- WHAT TO PRODUCE
Nothing outside the range is wanted. Repeat exactly the lines below from the one with "set err : ℕ → ℝ → ℝ := fun m s =>" through the one with "-- ### domination".

- GIVEN RECORDS
--------
open scoped Matrix
open NumberField IsDedekindDomain Matrix
open Literature.NumberTheory.Automorphic Literature.NumberTheory.Automorphic.UnitaryGroup Literature.NumberTheory.Weil1964
open Literature.NumberTheory.GelbartRogawski1991.AdaptedBlocks
open Literature.NumberTheory.GelbartRogawski1991.UnitaryDualPair.LocalSplitting
open Literature.RepresentationTheory.HeisenbergGroup

namespace Summit.HodgeConjecture.HodgeConjecture.Cruxes.HLiu418.K2LiuLocalSWSimilitudeAlgebra

/-! ## §0 Block algebra of `S_a = R · diag(1, a·1) · R⁻¹` -/

section Blocks

variable {R : Type*} [CommRing R] {ι : Type*} [DecidableEq ι]

/-- coercion of `GeneralLinearGroup.map` (definitional). [folklore] -/
private theorem coe_glMap {S : Type*} [CommRing S] {l : Type*} [Fintype l] [DecidableEq l] (f : R →+* S) (g : GL l R) :
    ((Matrix.GeneralLinearGroup.map f g : GL l S) : Matrix l l S) = (g : Matrix l l R).map f := rfl

/-- transposes of the adapted frame: `ᵗR = R`. [cite: HarrisKudlaSweet1996, §1 (1.11)] -/
theorem transpose_cayR : (cayR R ι)ᵀ = cayR R ι := by
  simp only [cayR, Matrix.fromBlocks_transpose, Matrix.transpose_one, Matrix.transpose_neg]

variable [Fintype ι] [Invertible (2 : R)]

/-- **`S_a = [[α, β], [β, α]]`, `α = ½(1+a)`, `β = ½(1−a)`** (scalar blocks): the matrix of `d_a = (1 on Δ, a on ∇)` in the frame `(𝕍, −𝕍)`.
[cite: Kudla1994, §2] -/
theorem simMat_eq_fromBlocks (a : R) :
    cayR R ι * Matrix.fromBlocks 1 0 0 (a • (1 : Matrix ι ι R)) * cayRinv R ι =
      Matrix.fromBlocks ((⅟(2 : R) * (1 + a)) • (1 : Matrix ι ι R)) ((⅟(2 : R) * (1 - a)) • 1) ((⅟(2 : R) * (1 - a)) • 1) ((⅟(2 : R) * (1 + a)) • 1) := by
  rw [cayRinv, cayR, Matrix.mul_smul, Matrix.fromBlocks_multiply, Matrix.fromBlocks_multiply, Matrix.fromBlocks_smul]
  simp only [Matrix.mul_one, Matrix.mul_zero, add_zero, zero_add, Matrix.mul_neg, Matrix.mul_smul]
  congr 1 <;> ext i j <;> simp only [Matrix.smul_apply, Matrix.add_apply, Matrix.neg_apply, Matrix.one_apply, smul_eq_mul, mul_ite, mul_one, mul_zero] <;>
    split_ifs <;> ring

/-- `S_a · S_b = S_{ab}`. [cite: Kudla1994, §2] -/
theorem simMat_mul (a b : R) :
    (cayR R ι * Matrix.fromBlocks 1 0 0 (a • (1 : Matrix ι ι R)) * cayRinv R ι) * (cayR R ι * Matrix.fromBlocks 1 0 0 (b • (1 : Matrix ι ι R)) * cayRinv R ι) =
      cayR R ι * Matrix.fromBlocks 1 0 0 ((a * b) • (1 : Matrix ι ι R)) * cayRinv R ι := by
  calc (cayR R ι * Matrix.fromBlocks 1 0 0 (a • (1 : Matrix ι ι R)) * cayRinv R ι) * (cayR R ι * Matrix.fromBlocks 1 0 0 (b • (1 : Matrix ι ι R)) * cayRinv R ι)
      = cayR R ι * (Matrix.fromBlocks 1 0 0 (a • (1 : Matrix ι ι R)) * ((cayRinv R ι * cayR R ι) * Matrix.fromBlocks 1 0 0 (b • (1 : Matrix ι ι R)))) *
          cayRinv R ι := by simp only [Matrix.mul_assoc]
    _ = _ := by
        rw [cayRinv_mul_cayR, Matrix.one_mul, Matrix.fromBlocks_multiply]
        simp only [Matrix.mul_zero, add_zero, zero_add, smul_zero, Matrix.mul_smul, Matrix.mul_one, smul_smul, mul_comm b a]
set_option maxHeartbeats 800000 in
/-- **Dominated convergence in time for the mollification error.** Under condition (8) (with a
jointly measurable gradient witness) and `‖v(s)‖_{L²} ≤ R` on `[0,T]`,
`∫₀ᵀ (K‖φ_m⋆(Sv) - (φ_m⋆S)v‖_{L²} + |∫⟪φ_m⋆(Sv),v⟫ - ½∫⟪(φ_m⋆S)v,v⟫|) ds → 0` as the bump
kernels `φ_m → δ₀`: slice-wise convergence (`tendsto_sliceErr`), domination by
`(2KR + 2R²)‖S(s)‖_∞ ∈ L¹(0,T)`, measurability in `s` through a jointly measurable version of
`v`. [folklore] -/
theorem tendsto_lintegral_sliceErr (hv : IsWeakNSSolutionOn T 0 0 v₀ v)
    (hG : ∀ᵐ t ∂(volume.restrict (Ioo 0 T)), HasWeakGradient (v t) (G t))
    (hGm : StronglyMeasurable (uncurry G))
    (hS : ∫⁻ t in Ioo 0 T, eLpNorm (fun x => G t x + adjoint (G t x)) ∞ volume < ∞)
    {R : ℝ≥0} (hR : ∀ s ∈ Icc 0 T, eLpNorm (v s) 2 volume ≤ R) {φ : ℕ → ContDiffBump (0 : E)}
    (hφ : Tendsto (fun m => (φ m).rOut) atTop (𝓝 0)) (h'φ : ∀ m, (φ m).rOut ≤ 2 * (φ m).rIn)
    {K : ℝ} (hK : 0 ≤ K) :
    Tendsto (fun m => ∫⁻ s in Ioo 0 T, ENNReal.ofReal
      (K * (eLpNorm (fun x =>
          ((φ m).normed volume ⋆[lsmul ℝ ℝ, volume] fun y => (G s y + adjoint (G s y)) (v s y)) x -
            (((φ m).normed volume ⋆[lsmul ℝ ℝ, volume] fun y => G s y + adjoint (G s y)) x)
              (v s x)) 2 volume).toReal +
        |(∫ x, ⟪((φ m).normed volume ⋆[lsmul ℝ ℝ, volume]
            fun y => (G s y + adjoint (G s y)) (v s y)) x, v s x⟫) -
          2⁻¹ * ∫ x, ⟪(((φ m).normed volume ⋆[lsmul ℝ ℝ, volume]
            fun y => G s y + adjoint (G s y)) x) (v s x), v s x⟫|)) atTop (𝓝 0) := by
  -- ### notation
  set S : ℝ → E → E →L[ℝ] E := fun t x => G t x + adjoint (G t x) with hSdef
  have hSx : ∀ s x, G s x + adjoint (G s x) = S s x := fun s x => rfl
  simp only [hSx]
  set μT : Measure ℝ := volume.restrict (Ioo 0 T) with hμT
  set Sv : ℕ → ℝ → E → E := fun m s =>
    (φ m).normed volume ⋆[lsmul ℝ ℝ, volume] fun y => S s y (v s y) with hSv
  set SS : ℕ → ℝ → E → E →L[ℝ] E := fun m s x =>
    ((φ m).normed volume ⋆[lsmul ℝ ℝ, volume] S s) x with hSS
  set err : ℕ → ℝ → ℝ := fun m s =>
    K * (eLpNorm (fun x => Sv m s x - SS m s x (v s x)) 2 volume).toReal +
      |(∫ x, ⟪Sv m s x, v s x⟫) - 2⁻¹ * ∫ x, ⟪SS m s x (v s x), v s x⟫| with herr
  change Tendsto (fun m => ∫⁻ s, ENNReal.ofReal (err m s) ∂μT) atTop (𝓝 0)
  set c : ℝ → ℝ := fun s => (eLpNorm (S s) ∞ volume).toReal with hcdef
  have hSm : StronglyMeasurable (uncurry S) := stronglyMeasurable_uncurry_symGrad hGm
  have hcm : Measurable fun s => eLpNorm (S s) ∞ volume :=
    FunctionSpaces.measurable_eLpNorm_slice hSm ∞
  have hR0 : 0 ≤ (R : ℝ) := R.2
  have hgood := euler_ae_good_time hv hG hGm hS
  -- `L²` membership of the slices at good times
  have hv2_of : ∀ {s}, s ∈ Ioo 0 T → HasWeakGradient (v s) (G s) → MemLp (v s) 2 volume :=
    fun hs hGs => ⟨hGs.locallyIntegrable_self.aestronglyMeasurable,
      (hR _ (Ioo_subset_Icc_self hs)).trans_lt ENNReal.coe_lt_top⟩
  -- ### pointwise limit
  have hlim : ∀ᵐ s ∂μT, Tendsto (fun m => ENNReal.ofReal (err m s)) atTop (𝓝 0) := by
    filter_upwards [hgood] with s hs
    obtain ⟨hsI, hdiv, hGs, -, hae⟩ := hs
    have h := tendsto_sliceErr (hv2_of hsI hGs) hdiv hGs hae hφ h'φ K
    have h' := (ENNReal.continuous_ofReal.tendsto 0).comp h
    rw [ENNReal.ofReal_zero] at h'
    exact h'
  -- ### domination
  set Ce : ℝ := 2 * K * R + 2 * R * R with hCe
  have hCe0 : 0 ≤ Ce := by positivity
  have hbound : ∀ m, ∀ᵐ s ∂μT, ENNReal.ofReal (err m s) ≤ ENNReal.ofReal Ce * eLpNorm (S s) ∞ volume := by
    intro m
    filter_upwards [hgood] with s hs
    obtain ⟨hsI, -, hGs, hct, hae⟩ := hs
    have hsIcc : s ∈ Icc 0 T := Ioo_subset_Icc_self hsI
    have hvs : MemLp (v s) 2 volume := hv2_of hsI hGs
    have hc0 : 0 ≤ c s := ENNReal.toReal_nonneg
    have hNv : (eLpNorm (v s) 2 volume).toReal ≤ R := by
      have := ENNReal.toReal_mono ENNReal.coe_ne_top (hR s hsIcc)
      rwa [ENNReal.coe_toReal] at this
    set Cn : ℝ≥0 := ⟨c s, hc0⟩ with hCn
    have hSSle : ∀ x, ‖SS m s x‖ ≤ c s := fun x => norm_normed_convolution_le_of_ae_le (φ m) hae x
    obtain ⟨hSvt2, hSvt_le⟩ := memLp_clm_apply_of_ae_norm_le
      ((hSm.of_uncurry_left (x := s)).aestronglyMeasurable) hvs (C := Cn) hae
    have hSv2 : MemLp (Sv m s) 2 volume :=
      FunctionSpaces.memLp_normed_convolution (φ m) hSvt2 one_le_two
    have hSv_le : (eLpNorm (Sv m s) 2 volume).toReal ≤ c s * R := by
      have h1 := (FunctionSpaces.eLpNorm_normed_convolution_le (φ m) hSvt2.1 one_le_two).trans
        hSvt_le
      have := ENNReal.toReal_mono (ENNReal.mul_ne_top ENNReal.coe_ne_top hvs.eLpNorm_ne_top) h1
      rw [ENNReal.toReal_mul, ENNReal.coe_toReal] at this
      exact this.trans (mul_le_mul_of_nonneg_left hNv hc0)
    obtain ⟨hSSv2, hSSv_le'⟩ := memLp_clm_apply_of_norm_le (A := SS m s) hvs
      ((stronglyMeasurable_uncurry_convolution_lsmul (φ m).continuous_normed hSm).of_uncurry_left
        (x := s)).aestronglyMeasurable (M := Cn) hSSle
    have hSSv_le : (eLpNorm (fun x => SS m s x (v s x)) 2 volume).toReal ≤ c s * R := by
      have := ENNReal.toReal_mono (ENNReal.mul_ne_top ENNReal.coe_ne_top hvs.eLpNorm_ne_top)
        hSSv_le'
      rw [ENNReal.toReal_mul, ENNReal.coe_toReal] at this
      exact this.trans (mul_le_mul_of_nonneg_left hNv hc0)
    have hr_le : (eLpNorm (fun x => Sv m s x - SS m s x (v s x)) 2 volume).toReal ≤
        2 * (c s * R) := by
      have h := ENNReal.toReal_mono
        (ENNReal.add_ne_top.2 ⟨hSv2.eLpNorm_ne_top, hSSv2.eLpNorm_ne_top⟩)
        (eLpNorm_sub_le hSv2.1 hSSv2.1 one_le_two)
      rw [ENNReal.toReal_add hSv2.eLpNorm_ne_top hSSv2.eLpNorm_ne_top] at h
      have h' : eLpNorm (fun x => Sv m s x - SS m s x (v s x)) 2 volume =
          eLpNorm (Sv m s - fun x => SS m s x (v s x)) 2 volume := rfl
      rw [h']
      linarith
    have hcφ_le : |(∫ x, ⟪Sv m s x, v s x⟫) - 2⁻¹ * ∫ x, ⟪SS m s x (v s x), v s x⟫| ≤
        2 * R * R * c s := by
      have h3 : |(∫ x, ⟪Sv m s x, v s x⟫)| ≤ c s * R * R :=
        (abs_integral_inner_le_toReal_eLpNorm_mul hSv2 hvs).trans
          (mul_le_mul hSv_le hNv ENNReal.toReal_nonneg (by positivity))
      have h4 : |∫ x, ⟪SS m s x (v s x), v s x⟫| ≤ c s * R * R :=
        (abs_integral_inner_le_toReal_eLpNorm_mul hSSv2 hvs).trans
          (mul_le_mul hSSv_le hNv ENNReal.toReal_nonneg (by positivity))
      have h5 : |2⁻¹ * ∫ x, ⟪SS m s x (v s x), v s x⟫| ≤ 2⁻¹ * (c s * R * R) := by
        rw [abs_mul, abs_of_pos (by norm_num : (0:ℝ) < 2⁻¹)]
        exact mul_le_mul_of_nonneg_left h4 (by norm_num)
      calc |(∫ x, ⟪Sv m s x, v s x⟫) - 2⁻¹ * ∫ x, ⟪SS m s x (v s x), v s x⟫|
          ≤ |∫ x, ⟪Sv m s x, v s x⟫| + |2⁻¹ * ∫ x, ⟪SS m s x (v s x), v s x⟫| := abs_sub _ _
        _ ≤ c s * R * R + 2⁻¹ * (c s * R * R) := add_le_add h3 h5
        _ ≤ 2 * R * R * c s := by nlinarith [mul_nonneg (mul_nonneg hc0 hR0) hR0]
    have herr_le : err m s ≤ Ce * c s := by
      have herr_s : err m s = K * (eLpNorm (fun x => Sv m s x - SS m s x (v s x)) 2 volume).toReal +
          |(∫ x, ⟪Sv m s x, v s x⟫) - 2⁻¹ * ∫ x, ⟪SS m s x (v s x), v s x⟫| := by rw [herr]
      rw [herr_s]
      calc K * (eLpNorm (fun x => Sv m s x - SS m s x (v s x)) 2 volume).toReal +
            |(∫ x, ⟪Sv m s x, v s x⟫) - 2⁻¹ * ∫ x, ⟪SS m s x (v s x), v s x⟫|
          ≤ K * (2 * (c s * R)) + 2 * R * R * c s :=
            add_le_add (mul_le_mul_of_nonneg_left hr_le hK) hcφ_le
        _ = Ce * c s := by rw [hCe]; ring
    calc ENNReal.ofReal (err m s) ≤ ENNReal.ofReal (Ce * c s) := ENNReal.ofReal_le_ofReal herr_le
      _ = ENNReal.ofReal Ce * ENNReal.ofReal (c s) := ENNReal.ofReal_mul hCe0
      _ ≤ ENNReal.ofReal Ce * eLpNorm (S s) ∞ volume :=
          mul_le_mul' le_rfl ENNReal.ofReal_toReal_le
  have hfin : ∫⁻ s, ENNReal.ofReal Ce * eLpNorm (S s) ∞ volume ∂μT ≠ ⊤ := by
    rw [lintegral_const_mul _ hcm]
    exact ENNReal.mul_ne_top ENNReal.ofReal_ne_top hS.ne
  -- ### measurability (through a jointly measurable version of `v`)
  have hmeas : ∀ m, AEMeasurable (fun s => ENNReal.ofReal (err m s)) μT := by
    intro m
    have hvm : AEStronglyMeasurable (uncurry v) (μT.prod (volume : Measure E)) := by
      rw [hμT, restrict_prod_volume_eq]; exact hv.1
    have hRae : ∀ᵐ s ∂μT, eLpNorm (v s) 2 volume ≤ R := by
      filter_upwards [ae_restrict_mem measurableSet_Ioo] with s hs
      exact hR s (Ioo_subset_Icc_self hs)
    obtain ⟨vt, hvtm, -, hvt⟩ := exists_version_of_eLpNorm_le hvm hRae
    set ψ : E → ℝ := (φ m).normed volume with hψ
    set At : ℝ → E → E := fun s x => S s x (vt s x) with hAt
    have hAtm : StronglyMeasurable (uncurry At) :=
      (ContinuousLinearMap.id ℝ (E →L[ℝ] E)).continuous₂.comp_stronglyMeasurable
        (hSm.prodMk hvtm)
    have hP1m : StronglyMeasurable (uncurry fun s x => (ψ ⋆[lsmul ℝ ℝ, volume] At s) x) :=
      stronglyMeasurable_uncurry_convolution_lsmul (φ m).continuous_normed hAtm
    have hP2m : StronglyMeasurable (uncurry fun s x => (ψ ⋆[lsmul ℝ ℝ, volume] S s) x) :=
      stronglyMeasurable_uncurry_convolution_lsmul (φ m).continuous_normed hSm
    have hP3m : StronglyMeasurable
        (uncurry fun s x => ((ψ ⋆[lsmul ℝ ℝ, volume] S s) x) (vt s x)) :=
      (ContinuousLinearMap.id ℝ (E →L[ℝ] E)).continuous₂.comp_stronglyMeasurable
        (hP2m.prodMk hvtm)
    set errt : ℝ → ℝ := fun s =>
      K * (eLpNorm (fun x => (ψ ⋆[lsmul ℝ ℝ, volume] At s) x -
          ((ψ ⋆[lsmul ℝ ℝ, volume] S s) x) (vt s x)) 2 volume).toReal +
        |(∫ x, ⟪(ψ ⋆[lsmul ℝ ℝ, volume] At s) x, vt s x⟫) -
          2⁻¹ * ∫ x, ⟪((ψ ⋆[lsmul ℝ ℝ, volume] S s) x) (vt s x), vt s x⟫| with herrt
    have herrt_m : Measurable errt := by
      refine ((FunctionSpaces.measurable_eLpNorm_slice (hP1m.sub hP3m) 2).ennreal_toReal.const_mul
        K).add ?_
      refine Measurable.comp (by fun_prop : Measurable fun r : ℝ => |r|) ?_
      have i1 : Measurable fun s => ∫ x, ⟪(ψ ⋆[lsmul ℝ ℝ, volume] At s) x, vt s x⟫ :=
        ((hP1m.inner (𝕜 := ℝ) hvtm).integral_prod_right'
          (ν := (volume : Measure E))).measurable
      have i2 : Measurable fun s => ∫ x, ⟪((ψ ⋆[lsmul ℝ ℝ, volume] S s) x) (vt s x), vt s x⟫ :=
        ((hP3m.inner (𝕜 := ℝ) hvtm).integral_prod_right'
          (ν := (volume : Measure E))).measurable
      exact i1.sub (i2.const_mul _)
    refine herrt_m.ennreal_ofReal.aemeasurable.congr ?_
    filter_upwards [hvt] with s hs
    have hA : At s =ᵐ[volume] fun y => S s y (v s y) := by
      filter_upwards [hs] with x hx
      simp only [hAt, hx]
    have hconv : ∀ x, (ψ ⋆[lsmul ℝ ℝ, volume] At s) x = Sv m s x := fun x =>
      convolution_lsmul_congr_ae_right ψ hA x
    have e1 : eLpNorm (fun x => (ψ ⋆[lsmul ℝ ℝ, volume] At s) x -
        ((ψ ⋆[lsmul ℝ ℝ, volume] S s) x) (vt s x)) 2 volume =
        eLpNorm (fun x => Sv m s x - SS m s x (v s x)) 2 volume := by
      refine eLpNorm_congr_ae ?_
      filter_upwards [hs] with x hx
      rw [hconv, hx]
    have e2 : ∫ x, ⟪(ψ ⋆[lsmul ℝ ℝ, volume] At s) x, vt s x⟫ = ∫ x, ⟪Sv m s x, v s x⟫ := by
      refine integral_congr_ae ?_
      filter_upwards [hs] with x hx
      rw [hconv, hx]
    have e3 : ∫ x, ⟪((ψ ⋆[lsmul ℝ ℝ, volume] S s) x) (vt s x), vt s x⟫ =
        ∫ x, ⟪SS m s x (v s x), v s x⟫ := by
      refine integral_congr_ae ?_
      filter_upwards [hs] with x hx
      rw [hx]
    change ENNReal.ofReal (errt s) = ENNReal.ofReal (err m s)
    rw [herrt, herr]
    simp only [e1, e2, e3]
  have := tendsto_lintegral_of_dominated_convergence' _ hmeas hbound hfin hlim
  simpa using this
--------
- RESULT FOR THIS TASK
  set err : ℕ → ℝ → ℝ := fun m s =>
    K * (eLpNorm (fun x => Sv m s x - SS m s x (v s x)) 2 volume).toReal +
      |(∫ x, ⟪Sv m s x, v s x⟫) - 2⁻¹ * ∫ x, ⟪SS m s x (v s x), v s x⟫| with herr
  change Tendsto (fun m => ∫⁻ s, ENNReal.ofReal (err m s) ∂μT) atTop (𝓝 0)
  set c : ℝ → ℝ := fun s => (eLpNorm (S s) ∞ volume).toReal with hcdef
  have hSm : StronglyMeasurable (uncurry S) := stronglyMeasurable_uncurry_symGrad hGm
  have hcm : Measurable fun s => eLpNorm (S s) ∞ volume :=
    FunctionSpaces.measurable_eLpNorm_slice hSm ∞
  have hR0 : 0 ≤ (R : ℝ) := R.2
  have hgood := euler_ae_good_time hv hG hGm hS
  -- `L²` membership of the slices at good times
  have hv2_of : ∀ {s}, s ∈ Ioo 0 T → HasWeakGradient (v s) (G s) → MemLp (v s) 2 volume :=
    fun hs hGs => ⟨hGs.locallyIntegrable_self.aestronglyMeasurable,
      (hR _ (Ioo_subset_Icc_self hs)).trans_lt ENNReal.coe_lt_top⟩
  -- ### pointwise limit
  have hlim : ∀ᵐ s ∂μT, Tendsto (fun m => ENNReal.ofReal (err m s)) atTop (𝓝 0) := by
    filter_upwards [hgood] with s hs
    obtain ⟨hsI, hdiv, hGs, -, hae⟩ := hs
    have h := tendsto_sliceErr (hv2_of hsI hGs) hdiv hGs hae hφ h'φ K
    have h' := (ENNReal.continuous_ofReal.tendsto 0).comp h
    rw [ENNReal.ofReal_zero] at h'
    exact h'
  -- ### domination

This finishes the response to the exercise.